[Stored items]

***

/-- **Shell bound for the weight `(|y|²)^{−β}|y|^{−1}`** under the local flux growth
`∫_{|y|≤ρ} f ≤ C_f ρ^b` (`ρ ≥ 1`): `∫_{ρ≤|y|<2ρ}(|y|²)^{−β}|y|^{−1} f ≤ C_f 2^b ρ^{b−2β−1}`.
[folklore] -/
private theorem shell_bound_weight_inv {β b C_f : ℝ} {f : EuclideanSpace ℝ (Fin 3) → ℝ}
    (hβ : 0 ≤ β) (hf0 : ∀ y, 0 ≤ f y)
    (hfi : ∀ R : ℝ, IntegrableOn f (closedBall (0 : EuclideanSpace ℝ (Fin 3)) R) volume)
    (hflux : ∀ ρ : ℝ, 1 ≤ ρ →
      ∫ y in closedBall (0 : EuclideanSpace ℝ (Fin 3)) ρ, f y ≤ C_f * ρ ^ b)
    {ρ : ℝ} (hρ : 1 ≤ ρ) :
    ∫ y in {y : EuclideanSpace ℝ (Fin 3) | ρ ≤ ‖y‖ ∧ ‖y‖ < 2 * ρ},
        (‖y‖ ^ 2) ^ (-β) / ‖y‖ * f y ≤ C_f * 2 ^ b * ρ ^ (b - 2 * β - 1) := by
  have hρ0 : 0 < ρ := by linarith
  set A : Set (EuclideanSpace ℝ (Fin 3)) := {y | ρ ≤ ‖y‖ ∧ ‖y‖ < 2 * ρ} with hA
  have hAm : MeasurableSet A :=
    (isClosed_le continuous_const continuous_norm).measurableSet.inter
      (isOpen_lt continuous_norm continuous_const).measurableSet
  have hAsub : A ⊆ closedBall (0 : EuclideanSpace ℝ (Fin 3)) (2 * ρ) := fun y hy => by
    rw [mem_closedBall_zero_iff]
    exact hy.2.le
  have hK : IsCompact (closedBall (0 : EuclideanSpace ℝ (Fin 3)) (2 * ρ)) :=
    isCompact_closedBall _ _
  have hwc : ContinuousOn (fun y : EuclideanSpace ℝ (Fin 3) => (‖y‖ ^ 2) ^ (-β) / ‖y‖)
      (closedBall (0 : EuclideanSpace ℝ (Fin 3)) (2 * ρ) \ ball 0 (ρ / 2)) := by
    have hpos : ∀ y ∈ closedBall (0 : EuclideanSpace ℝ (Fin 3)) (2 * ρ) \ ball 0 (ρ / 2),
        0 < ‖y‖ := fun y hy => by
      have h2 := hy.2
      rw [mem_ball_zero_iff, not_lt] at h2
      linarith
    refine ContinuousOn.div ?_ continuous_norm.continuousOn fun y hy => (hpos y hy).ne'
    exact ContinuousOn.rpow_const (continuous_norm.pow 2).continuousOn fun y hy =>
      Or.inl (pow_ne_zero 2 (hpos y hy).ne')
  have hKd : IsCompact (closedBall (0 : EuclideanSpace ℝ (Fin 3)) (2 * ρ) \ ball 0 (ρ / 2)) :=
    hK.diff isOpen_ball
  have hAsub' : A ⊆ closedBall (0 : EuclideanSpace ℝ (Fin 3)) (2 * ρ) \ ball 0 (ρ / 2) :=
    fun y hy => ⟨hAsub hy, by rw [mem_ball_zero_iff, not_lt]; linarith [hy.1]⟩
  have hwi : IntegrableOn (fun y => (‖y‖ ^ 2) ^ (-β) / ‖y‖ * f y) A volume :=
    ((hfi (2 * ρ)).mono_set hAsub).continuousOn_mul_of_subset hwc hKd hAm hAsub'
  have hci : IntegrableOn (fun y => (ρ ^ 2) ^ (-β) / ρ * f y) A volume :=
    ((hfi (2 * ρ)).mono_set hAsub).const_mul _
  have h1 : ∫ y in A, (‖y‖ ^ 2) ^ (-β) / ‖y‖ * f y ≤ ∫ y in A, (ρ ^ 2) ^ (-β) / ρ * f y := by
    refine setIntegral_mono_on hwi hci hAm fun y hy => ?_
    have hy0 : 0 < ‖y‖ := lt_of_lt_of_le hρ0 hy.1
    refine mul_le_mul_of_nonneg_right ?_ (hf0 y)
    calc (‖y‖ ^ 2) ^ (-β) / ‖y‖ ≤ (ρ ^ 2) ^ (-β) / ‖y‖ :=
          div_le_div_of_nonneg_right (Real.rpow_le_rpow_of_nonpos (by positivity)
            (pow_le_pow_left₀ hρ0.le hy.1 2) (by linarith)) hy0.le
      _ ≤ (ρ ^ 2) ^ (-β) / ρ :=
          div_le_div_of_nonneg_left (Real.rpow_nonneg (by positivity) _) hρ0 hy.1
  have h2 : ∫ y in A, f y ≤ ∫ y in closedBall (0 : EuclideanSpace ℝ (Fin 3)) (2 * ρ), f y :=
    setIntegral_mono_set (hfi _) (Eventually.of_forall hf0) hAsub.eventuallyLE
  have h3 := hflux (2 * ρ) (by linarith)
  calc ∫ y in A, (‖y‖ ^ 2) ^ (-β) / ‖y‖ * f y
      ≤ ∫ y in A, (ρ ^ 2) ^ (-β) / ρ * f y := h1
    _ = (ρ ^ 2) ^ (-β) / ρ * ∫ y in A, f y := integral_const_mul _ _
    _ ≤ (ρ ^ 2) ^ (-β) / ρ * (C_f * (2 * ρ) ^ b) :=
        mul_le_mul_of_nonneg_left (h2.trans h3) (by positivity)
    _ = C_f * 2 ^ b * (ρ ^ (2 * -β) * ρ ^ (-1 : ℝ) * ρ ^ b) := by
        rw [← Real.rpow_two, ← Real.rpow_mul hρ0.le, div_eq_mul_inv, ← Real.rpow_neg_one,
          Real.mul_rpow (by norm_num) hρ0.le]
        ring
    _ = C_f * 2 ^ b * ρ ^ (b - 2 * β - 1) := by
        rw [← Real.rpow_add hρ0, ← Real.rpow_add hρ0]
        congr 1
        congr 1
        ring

***

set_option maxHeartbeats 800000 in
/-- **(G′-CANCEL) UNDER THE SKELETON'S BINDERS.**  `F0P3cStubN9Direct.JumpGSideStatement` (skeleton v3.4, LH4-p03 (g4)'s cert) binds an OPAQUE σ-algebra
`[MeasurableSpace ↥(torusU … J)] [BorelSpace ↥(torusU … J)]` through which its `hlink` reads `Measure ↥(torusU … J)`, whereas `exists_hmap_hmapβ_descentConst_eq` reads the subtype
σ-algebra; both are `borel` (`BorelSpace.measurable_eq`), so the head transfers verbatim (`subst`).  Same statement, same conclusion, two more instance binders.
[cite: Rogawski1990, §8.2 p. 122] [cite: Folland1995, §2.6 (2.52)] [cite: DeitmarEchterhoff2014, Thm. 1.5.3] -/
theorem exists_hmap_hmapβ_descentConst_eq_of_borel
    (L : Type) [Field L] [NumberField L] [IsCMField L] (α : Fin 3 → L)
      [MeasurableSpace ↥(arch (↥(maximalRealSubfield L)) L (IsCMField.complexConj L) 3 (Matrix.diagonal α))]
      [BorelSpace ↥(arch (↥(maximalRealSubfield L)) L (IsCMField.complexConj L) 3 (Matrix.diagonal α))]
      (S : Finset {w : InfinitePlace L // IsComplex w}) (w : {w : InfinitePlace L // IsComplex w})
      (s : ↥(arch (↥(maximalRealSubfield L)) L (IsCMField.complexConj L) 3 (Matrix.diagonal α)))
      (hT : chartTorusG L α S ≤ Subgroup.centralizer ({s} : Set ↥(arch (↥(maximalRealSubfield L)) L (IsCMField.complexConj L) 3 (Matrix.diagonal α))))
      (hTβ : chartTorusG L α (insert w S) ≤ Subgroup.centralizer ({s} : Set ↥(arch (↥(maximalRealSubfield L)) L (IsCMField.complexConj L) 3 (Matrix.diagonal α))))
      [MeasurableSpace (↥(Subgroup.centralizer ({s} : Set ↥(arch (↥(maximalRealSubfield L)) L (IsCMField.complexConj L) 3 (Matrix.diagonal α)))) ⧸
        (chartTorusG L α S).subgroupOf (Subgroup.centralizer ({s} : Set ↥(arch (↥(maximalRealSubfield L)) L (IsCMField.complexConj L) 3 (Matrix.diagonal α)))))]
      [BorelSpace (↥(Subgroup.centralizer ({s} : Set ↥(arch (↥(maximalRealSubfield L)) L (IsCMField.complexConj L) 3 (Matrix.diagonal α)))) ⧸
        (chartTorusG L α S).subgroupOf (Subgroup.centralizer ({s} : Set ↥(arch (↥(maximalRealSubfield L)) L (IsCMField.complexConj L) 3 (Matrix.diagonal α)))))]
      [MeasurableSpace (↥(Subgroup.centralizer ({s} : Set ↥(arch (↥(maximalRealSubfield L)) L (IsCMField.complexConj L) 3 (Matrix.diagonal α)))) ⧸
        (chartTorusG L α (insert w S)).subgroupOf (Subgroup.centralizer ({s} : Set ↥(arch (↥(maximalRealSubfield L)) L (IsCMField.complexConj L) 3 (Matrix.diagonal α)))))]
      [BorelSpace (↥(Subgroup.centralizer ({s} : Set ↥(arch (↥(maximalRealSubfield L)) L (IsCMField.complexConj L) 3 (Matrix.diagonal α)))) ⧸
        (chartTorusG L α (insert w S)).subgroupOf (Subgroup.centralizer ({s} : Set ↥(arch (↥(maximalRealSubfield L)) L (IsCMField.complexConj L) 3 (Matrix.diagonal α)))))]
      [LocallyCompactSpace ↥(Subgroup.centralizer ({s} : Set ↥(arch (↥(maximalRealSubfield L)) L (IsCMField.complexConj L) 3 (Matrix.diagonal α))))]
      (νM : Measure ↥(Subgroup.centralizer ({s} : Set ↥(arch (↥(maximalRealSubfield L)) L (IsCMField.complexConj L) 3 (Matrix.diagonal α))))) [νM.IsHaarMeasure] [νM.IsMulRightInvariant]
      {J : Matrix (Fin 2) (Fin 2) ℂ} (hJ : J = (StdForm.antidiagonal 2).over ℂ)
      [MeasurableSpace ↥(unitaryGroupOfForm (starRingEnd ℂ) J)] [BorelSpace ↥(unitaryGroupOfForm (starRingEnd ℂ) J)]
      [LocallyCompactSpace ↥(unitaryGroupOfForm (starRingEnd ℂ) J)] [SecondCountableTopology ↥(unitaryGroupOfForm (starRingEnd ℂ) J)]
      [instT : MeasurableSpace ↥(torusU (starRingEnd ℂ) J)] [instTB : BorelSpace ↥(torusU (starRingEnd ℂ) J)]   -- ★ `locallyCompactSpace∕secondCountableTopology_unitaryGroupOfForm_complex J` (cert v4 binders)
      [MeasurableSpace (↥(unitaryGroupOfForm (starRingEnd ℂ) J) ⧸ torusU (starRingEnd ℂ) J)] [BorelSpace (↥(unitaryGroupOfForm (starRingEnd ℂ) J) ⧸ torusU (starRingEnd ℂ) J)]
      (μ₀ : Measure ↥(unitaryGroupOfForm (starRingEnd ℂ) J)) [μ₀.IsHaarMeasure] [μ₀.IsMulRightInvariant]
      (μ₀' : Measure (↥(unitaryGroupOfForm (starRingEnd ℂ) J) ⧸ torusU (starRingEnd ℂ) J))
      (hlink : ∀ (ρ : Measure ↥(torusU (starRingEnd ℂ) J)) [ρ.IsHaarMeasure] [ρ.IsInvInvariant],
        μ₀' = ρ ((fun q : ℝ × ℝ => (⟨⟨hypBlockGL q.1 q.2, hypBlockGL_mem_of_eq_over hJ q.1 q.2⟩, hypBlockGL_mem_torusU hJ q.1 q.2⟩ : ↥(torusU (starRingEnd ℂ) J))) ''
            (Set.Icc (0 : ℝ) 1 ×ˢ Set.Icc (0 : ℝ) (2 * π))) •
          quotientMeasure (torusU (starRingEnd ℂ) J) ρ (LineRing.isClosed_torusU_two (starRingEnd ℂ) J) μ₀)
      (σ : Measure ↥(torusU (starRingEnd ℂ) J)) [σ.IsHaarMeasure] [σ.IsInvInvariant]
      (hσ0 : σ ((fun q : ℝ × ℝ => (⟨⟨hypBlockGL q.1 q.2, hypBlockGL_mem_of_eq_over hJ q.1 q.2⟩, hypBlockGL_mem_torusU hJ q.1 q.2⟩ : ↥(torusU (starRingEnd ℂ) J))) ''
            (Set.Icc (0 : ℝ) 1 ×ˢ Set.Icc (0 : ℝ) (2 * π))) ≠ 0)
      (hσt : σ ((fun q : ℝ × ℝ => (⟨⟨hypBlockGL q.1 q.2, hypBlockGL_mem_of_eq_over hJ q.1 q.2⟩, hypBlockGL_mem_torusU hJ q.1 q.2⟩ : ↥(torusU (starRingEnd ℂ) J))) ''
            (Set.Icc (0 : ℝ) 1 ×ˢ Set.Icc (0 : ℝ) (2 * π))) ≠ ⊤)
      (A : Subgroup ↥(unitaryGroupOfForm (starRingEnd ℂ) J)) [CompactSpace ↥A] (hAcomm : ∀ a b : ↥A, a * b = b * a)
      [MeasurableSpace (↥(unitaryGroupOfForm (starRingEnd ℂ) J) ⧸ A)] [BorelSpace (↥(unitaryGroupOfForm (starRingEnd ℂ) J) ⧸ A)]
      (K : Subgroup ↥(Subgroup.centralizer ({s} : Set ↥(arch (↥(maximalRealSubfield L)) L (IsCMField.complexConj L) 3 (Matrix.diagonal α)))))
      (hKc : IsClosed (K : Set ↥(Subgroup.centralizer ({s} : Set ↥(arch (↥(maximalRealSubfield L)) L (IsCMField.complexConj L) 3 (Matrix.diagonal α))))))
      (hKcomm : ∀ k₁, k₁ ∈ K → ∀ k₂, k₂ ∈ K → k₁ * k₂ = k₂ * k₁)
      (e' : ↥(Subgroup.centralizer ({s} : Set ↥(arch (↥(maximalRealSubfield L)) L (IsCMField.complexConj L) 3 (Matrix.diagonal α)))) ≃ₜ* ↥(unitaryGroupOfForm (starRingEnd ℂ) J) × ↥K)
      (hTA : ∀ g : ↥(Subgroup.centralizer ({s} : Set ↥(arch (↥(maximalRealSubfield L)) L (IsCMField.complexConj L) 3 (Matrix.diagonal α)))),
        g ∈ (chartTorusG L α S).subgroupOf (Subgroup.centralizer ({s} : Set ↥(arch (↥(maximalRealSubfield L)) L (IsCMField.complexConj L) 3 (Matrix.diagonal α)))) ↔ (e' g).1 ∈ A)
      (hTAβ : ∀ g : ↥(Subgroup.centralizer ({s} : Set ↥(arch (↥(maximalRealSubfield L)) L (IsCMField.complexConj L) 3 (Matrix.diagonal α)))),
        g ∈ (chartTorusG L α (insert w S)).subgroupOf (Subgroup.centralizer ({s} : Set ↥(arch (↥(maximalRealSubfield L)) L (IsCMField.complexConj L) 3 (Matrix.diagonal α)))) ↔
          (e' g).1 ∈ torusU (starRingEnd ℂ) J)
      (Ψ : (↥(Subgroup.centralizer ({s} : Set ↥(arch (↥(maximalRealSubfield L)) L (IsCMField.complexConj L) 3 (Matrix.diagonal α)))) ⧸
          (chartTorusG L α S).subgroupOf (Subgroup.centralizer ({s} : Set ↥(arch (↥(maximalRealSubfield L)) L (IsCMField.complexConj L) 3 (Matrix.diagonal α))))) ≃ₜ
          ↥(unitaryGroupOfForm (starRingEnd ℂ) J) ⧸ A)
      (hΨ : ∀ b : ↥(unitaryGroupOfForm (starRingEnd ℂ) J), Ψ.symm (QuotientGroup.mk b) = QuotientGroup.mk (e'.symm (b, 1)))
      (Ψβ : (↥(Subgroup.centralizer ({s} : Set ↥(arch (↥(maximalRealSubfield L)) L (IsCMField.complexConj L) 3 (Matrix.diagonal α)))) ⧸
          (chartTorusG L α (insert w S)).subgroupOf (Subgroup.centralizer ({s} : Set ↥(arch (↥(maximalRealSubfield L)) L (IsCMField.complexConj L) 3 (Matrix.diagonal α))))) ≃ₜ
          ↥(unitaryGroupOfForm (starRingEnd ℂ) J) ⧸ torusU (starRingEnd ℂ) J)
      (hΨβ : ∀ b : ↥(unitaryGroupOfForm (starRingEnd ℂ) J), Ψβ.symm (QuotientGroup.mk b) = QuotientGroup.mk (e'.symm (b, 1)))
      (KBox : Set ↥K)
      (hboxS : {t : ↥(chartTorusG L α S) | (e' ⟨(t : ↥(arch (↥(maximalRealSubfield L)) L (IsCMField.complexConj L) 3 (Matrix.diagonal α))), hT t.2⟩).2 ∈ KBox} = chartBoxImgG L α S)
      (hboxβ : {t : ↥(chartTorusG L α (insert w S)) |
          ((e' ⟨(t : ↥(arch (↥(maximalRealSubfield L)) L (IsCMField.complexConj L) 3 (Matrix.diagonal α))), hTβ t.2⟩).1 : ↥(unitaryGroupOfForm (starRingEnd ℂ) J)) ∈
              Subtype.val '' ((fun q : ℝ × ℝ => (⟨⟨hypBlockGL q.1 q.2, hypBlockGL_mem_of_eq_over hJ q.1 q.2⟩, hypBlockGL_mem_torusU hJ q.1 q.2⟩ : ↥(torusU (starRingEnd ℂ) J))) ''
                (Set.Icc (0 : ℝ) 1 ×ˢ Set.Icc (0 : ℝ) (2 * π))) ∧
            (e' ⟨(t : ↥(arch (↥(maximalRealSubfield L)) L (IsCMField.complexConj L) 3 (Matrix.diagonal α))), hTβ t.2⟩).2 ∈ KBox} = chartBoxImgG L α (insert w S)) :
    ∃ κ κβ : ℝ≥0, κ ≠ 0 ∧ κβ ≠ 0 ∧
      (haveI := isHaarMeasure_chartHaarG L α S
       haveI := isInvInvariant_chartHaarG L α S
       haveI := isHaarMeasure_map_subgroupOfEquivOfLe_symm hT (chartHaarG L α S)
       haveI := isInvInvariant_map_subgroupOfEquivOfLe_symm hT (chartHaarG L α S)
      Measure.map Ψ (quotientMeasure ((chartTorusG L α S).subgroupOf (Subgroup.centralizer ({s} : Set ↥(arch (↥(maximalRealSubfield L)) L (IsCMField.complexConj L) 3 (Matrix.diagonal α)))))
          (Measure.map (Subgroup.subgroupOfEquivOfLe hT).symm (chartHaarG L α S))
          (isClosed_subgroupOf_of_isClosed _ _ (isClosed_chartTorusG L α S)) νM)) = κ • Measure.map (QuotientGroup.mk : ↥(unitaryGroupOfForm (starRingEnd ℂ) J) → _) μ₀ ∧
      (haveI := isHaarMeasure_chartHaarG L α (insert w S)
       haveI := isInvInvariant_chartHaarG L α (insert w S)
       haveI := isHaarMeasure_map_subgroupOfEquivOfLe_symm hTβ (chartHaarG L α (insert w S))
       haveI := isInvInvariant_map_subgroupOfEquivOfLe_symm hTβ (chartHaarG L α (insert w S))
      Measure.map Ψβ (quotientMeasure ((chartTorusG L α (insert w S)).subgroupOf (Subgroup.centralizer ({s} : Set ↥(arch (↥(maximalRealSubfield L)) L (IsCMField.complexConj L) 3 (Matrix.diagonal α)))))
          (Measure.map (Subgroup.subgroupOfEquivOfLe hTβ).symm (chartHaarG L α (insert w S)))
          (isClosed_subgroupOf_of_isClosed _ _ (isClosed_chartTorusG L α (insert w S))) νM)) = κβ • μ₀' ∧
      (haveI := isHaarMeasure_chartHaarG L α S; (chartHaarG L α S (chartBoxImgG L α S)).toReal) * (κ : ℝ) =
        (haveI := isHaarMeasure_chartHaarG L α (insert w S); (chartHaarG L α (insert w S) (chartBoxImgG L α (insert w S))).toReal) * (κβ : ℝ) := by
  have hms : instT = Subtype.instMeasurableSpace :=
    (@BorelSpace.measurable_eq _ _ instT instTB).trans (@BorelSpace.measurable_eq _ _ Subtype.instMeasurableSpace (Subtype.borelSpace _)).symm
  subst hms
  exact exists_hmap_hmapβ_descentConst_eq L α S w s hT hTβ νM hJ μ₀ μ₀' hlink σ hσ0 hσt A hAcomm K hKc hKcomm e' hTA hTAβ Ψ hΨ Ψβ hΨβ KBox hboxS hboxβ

***

**What to work on:** From the records above, repeat exactly the lines from the one with "have hpos : ∀" through the one with "refine ContinuousOn.div ?_", both included.

**Finished task:**
    have hpos : ∀ y ∈ closedBall (0 : EuclideanSpace ℝ (Fin 3)) (2 * ρ) \ ball 0 (ρ / 2),
        0 < ‖y‖ := fun y hy => by
      have h2 := hy.2
      rw [mem_ball_zero_iff, not_lt] at h2
      linarith
    refine ContinuousOn.div ?_ continuous_norm.continuousOn fun y hy => (hpos y hy).ne'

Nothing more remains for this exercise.